You don't need to worry about differential equations. It is a linear expansion.

The sides of the plate are A and B. Divide it into quarters. The length of the sides with the quarter hole taken out of them are A-r and B-r. Heat it up. The A side and holed A side will be:

(1)A'= A + A\alpha T
(2)A'-r' = (A-r) + (A-r)\alpha T

Subtracting (2) from (1):
r' = A + A\alpha T - ((A-r) + (A-r)\alpha T)
r' = r + r\alpha T

Do the same thing for the B and B-r sides.

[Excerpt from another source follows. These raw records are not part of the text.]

omit [NormOneClass 𝔸] [FiniteDimensional ℝ 𝔸] [DecidableEq ι] instDS instNE in
/-- ★ **`hin` FOR `KSC₇` WITH POSITIVE OUTPUT CONSTANTS** (input families `(KSCU, KACU, pullS Cinv)`): g11's `hin_KSCU_on_pos` (output `KSC`) followed by the base
congruence `KSC ↦ KSC₇`. [cite: Balaban1985BackgroundPropagators, Thms 3.1–3.3 (3.42)–(3.48) pp.397–399, (3.35) p.396; Balaban1984PropagatorsII, (2.51) p.232] -/
theorem hin_KSC₇_on_pos (hι : ∀ (j : J) (s : BlkY (f j).toKIdx), β (f j).toKIdx.hN (f j).toKIdx.D (f j).toKIdx.hk (ιB j s) = s)
    (hG1 : ∀ u : 𝔸ˣ, u ∈ G → ‖(u : 𝔸)‖ ≤ 1) {M₂ : ℝ} (hM₂ : 0 ≤ M₂) (hrepr : ∀ (v : 𝔸) (j : ι), |b.repr v j| ≤ M₂ * ‖v‖) (dC : ℕ) :
    ∀ (B₀ δ₀ : ℝ) (Bβ Bε : ℝ → ℝ) (Bεβ : ℝ → ℝ → ℝ) (B₁ δ₁ : ℝ), 0 < B₀ → 0 < δ₀ → 0 < B₁ → 0 < δ₁ →
      ∃ (Mi ai B₀' δ₀' : ℝ) (Bβ' Bε' : ℝ → ℝ) (Bεβ' : ℝ → ℝ → ℝ) (B₁' δ₁' : ℝ), 0 < ai ∧ 0 < B₀' ∧ 0 < δ₀' ∧ 0 < B₁' ∧ 0 < δ₁' ∧
        ∀ j : J, Mi ≤ (geo9Y (f j)).M → ∀ α₀ : ℝ, 0 < α₀ → (geo9Y (f j)).M * α₀ ≤ ai →
          ∀ c : (codingYx G (f j) (C37 j) (C38 j)).bg.Cfg, (codingYx G (f j) (C37 j) (C38 j)).bg.Reg335 c35 α₀ c →
          B9.Thms31to33IneqAt dC (KSCU G (f j) (par j) (C37 j) (C38 j)) (KACU G (f j) (OA j) (parB j) (C37 j) (C38 j))
              (pullS (codingYx G (f j) (C37 j) (C38 j)) (Cinv j)) B₀ δ₀ Bβ Bε Bεβ B₁ δ₁ c →
          B9.Thms31to33IneqAt dC (KSC₇ G (f j) (par j) (C37 j) (C38 j)) (KACU G (f j) (OA j) (parB j) (C37 j) (C38 j))
              (pullS (codingYx G (f j) (C37 j) (C38 j)) (Cinv j)) B₀' δ₀' Bβ' Bε' Bεβ' B₁' δ₁' c := by
  intro B₀ δ₀ Bβ Bε Bεβ B₁ δ₁ hB₀ hδ₀ hB₁ hδ₁
  obtain ⟨Mi, ai, B₀', δ₀', Bβ', Bε', Bεβ', B₁', δ₁', hai, hB₀', hδ₀', hB₁', hδ₁', H⟩ :=
    hin_KSCU_on_pos f c35 G par OA parB b ιB C37 C38 Cinv hι hG1 hM₂ hrepr dC B₀ δ₀ Bβ Bε Bεβ B₁ δ₁ hB₀ hδ₀ hB₁ hδ₁
  refine ⟨Mi, ai, B₀', δ₀', Bβ', Bε', Bεβ', B₁', δ₁', hai, hB₀', hδ₀', hB₁', hδ₁', fun j hM α₀ hα₀ hMa c hreg hT => ?_⟩
  obtain ⟨U, rfl, -⟩ := (codingYx G (f j) (C37 j) (C38 j)).exists_of_bg_Reg335 hreg
  obtain ⟨⟨h42, h43⟩, hC, hG⟩ := H j hM α₀ hα₀ hMa _ hreg hT
  obtain ⟨se, sh1, se4, sh2, sl2, sg⟩ := KSC₇_members_base G (f j) (par j) (C37 j) (C38 j) U
  exact ⟨⟨ineq342_346_347_congr G (f j) (C37 j) (C38 j) _ _ (fun n => (se n).symm) (fun n => (sl2 n).symm) (fun n => (sg n).symm) _ _ h42,
    ineq343_345_congr G (f j) (C37 j) (C38 j) _ _ sh1.symm se4.symm sh2.symm _ _ _ _ h43⟩, hC, hG⟩

/-- ★★ **`StepH2Pos` OF `KSCU` OVER THE CODED CARRIER — THE (3.45) MEMBER OF THE SECT.-B STEP OF RECORD IN PRINT's READING (R13-U1), G′ SIDE** (input
families `(KSCU, KACU, pullS Cinv)`, output `KSCU`'s (3.45) block at the product): `stepH2Pos_KSC₇_on` (with `GA := KACU`, `Cinv := pullS Cinv`) transported
by `stepH2Pos_of_family_pos` — `hin_KSC₇_on_pos`, identity output (`KSC₇.h2 = KSCU.h2`).  Binders = those of `B9SectBStepsKSCUBlocks.stepEPos_KSCU_on`.
[cite: Balaban1985BackgroundPropagators, Thm 3.4 p.400, (3.45) p.398, p.403 l.2–5, (3.60)–(3.65) pp.402–403, (3.35)–(3.37) p.396; Balaban1984PropagatorsII, Lemma 2.1 p.234, (2.51)–(2.52) p.232] -/
theorem stepH2Pos_KSCU_on (hι : ∀ (j : J) (s : BlkY (f j).toKIdx), β (f j).toKIdx.hN (f j).toKIdx.D (f j).toKIdx.hk (ιB j s) = s)
    (hG1 : ∀ u : 𝔸ˣ, u ∈ G → ‖(u : 𝔸)‖ ≤ 1) (hpar : ∀ j (U : CfgY 𝔸 (f j).toKIdx), GVal G (f j).toKIdx U → ∀ z w, par j U z w ∈ G)
    (hunit : ∀ j (U : CfgY 𝔸 (f j).toKIdx), GVal G (f j).toKIdx U → IsUnit (deltaPrimeAY (f j).toKIdx (par j) U))
    (dB : ℕ) (M₂ : ℝ) (hM₂ : 0 ≤ M₂) (hrepr : ∀ (v : 𝔸) (j : ι), |b.repr v j| ≤ M₂ * ‖v‖) (hcR : 0 < M₂ * ∑ j, ‖b j‖)
    (Cq : ℝ) (hCq : 0 ≤ Cq) (hC37 : ∀ j β' U a, C37 j β' U a → GVal G (f j).toKIdx U ∧ CplxLettersY G (f j) (par j) (ιB j) Cq β' U a)
    (MInv aInv aW : ℝ) (hMInv : 0 < MInv) (haInv : 0 < aInv) (haW : 0 < aW) :
    StepH2Pos dB c35 (fun j => geo9Y (f j)) (fun j => (codingYx G (f j) (C37 j) (C38 j)).bg)
      (fun j => KSCU G (f j) (par j) (C37 j) (C38 j)) (fun j => KACU G (f j) (OA j) (parB j) (C37 j) (C38 j))
      (fun j => pullS (codingYx G (f j) (C37 j) (C38 j)) (Cinv j)) (fun j => KSCU G (f j) (par j) (C37 j) (C38 j)) :=
  stepH2Pos_of_family_pos dB c35 (fun j => geo9Y (f j)) (fun j => (codingYx G (f j) (C37 j) (C38 j)).bg)
    (fun j => KSC₇ G (f j) (par j) (C37 j) (C38 j)) (fun j => KSCU G (f j) (par j) (C37 j) (C38 j))
    (fun j => KACU G (f j) (OA j) (parB j) (C37 j) (C38 j)) (fun j => KACU G (f j) (OA j) (parB j) (C37 j) (C38 j))
    (fun j => pullS (codingYx G (f j) (C37 j) (C38 j)) (Cinv j))
    (fun j => KSC₇ G (f j) (par j) (C37 j) (C38 j)) (fun j => KSCU G (f j) (par j) (C37 j) (C38 j))
    (hin_KSC₇_on_pos f c35 G par OA parB b ιB C37 C38 Cinv hι hG1 hM₂ hrepr dB)
    (fun Bεβ δ a hδ ha => ⟨0, 1, a, Bεβ, δ, one_pos, ha, le_rfl, hδ, fun j _ _ _ _ _ _ _ _ _ _ _ h => (h2Block_KSC₇_iff G (f j) (par j) (C37 j) (C38 j) _).1 h⟩)
    (stepH2Pos_KSC₇_on f c35 G par b ιB C37 C38 hι hG1 hpar hunit dB M₂ hM₂ hrepr hcR Cq hCq hC37 MInv aInv aW hMInv haInv haW _ _)

end Steps

end Literature.MathematicalPhysics.QuantumFieldTheory.Balaban1983to89.B9SectBH2FrameCodedY

end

So the hole radius increases at the same linear rate as the metal.

AM

 

[thepatientmental]

Hello, thank you for reaching out with your question. The thermal expansion of a metal plate is a well-studied phenomenon in materials science and engineering. It is a result of the increase in atomic vibrations and spacing within the material when it is heated, leading to an increase in its physical dimensions. This effect is quantified by the coefficient of thermal expansion (CTE), which is a material-specific constant that relates the change in length or area of a material to the change in temperature.

In the case of a metal plate with a circular hole at its center, the CTE of the plate will determine the change in its dimensions when heated. Let us denote the initial diameter of the circular hole as D and the initial area of the plate as A. When the plate is heated, its area will increase by a factor of (1+αΔT), where α is the CTE and ΔT is the change in temperature. This means that the final area of the plate will be (1+αΔT)A.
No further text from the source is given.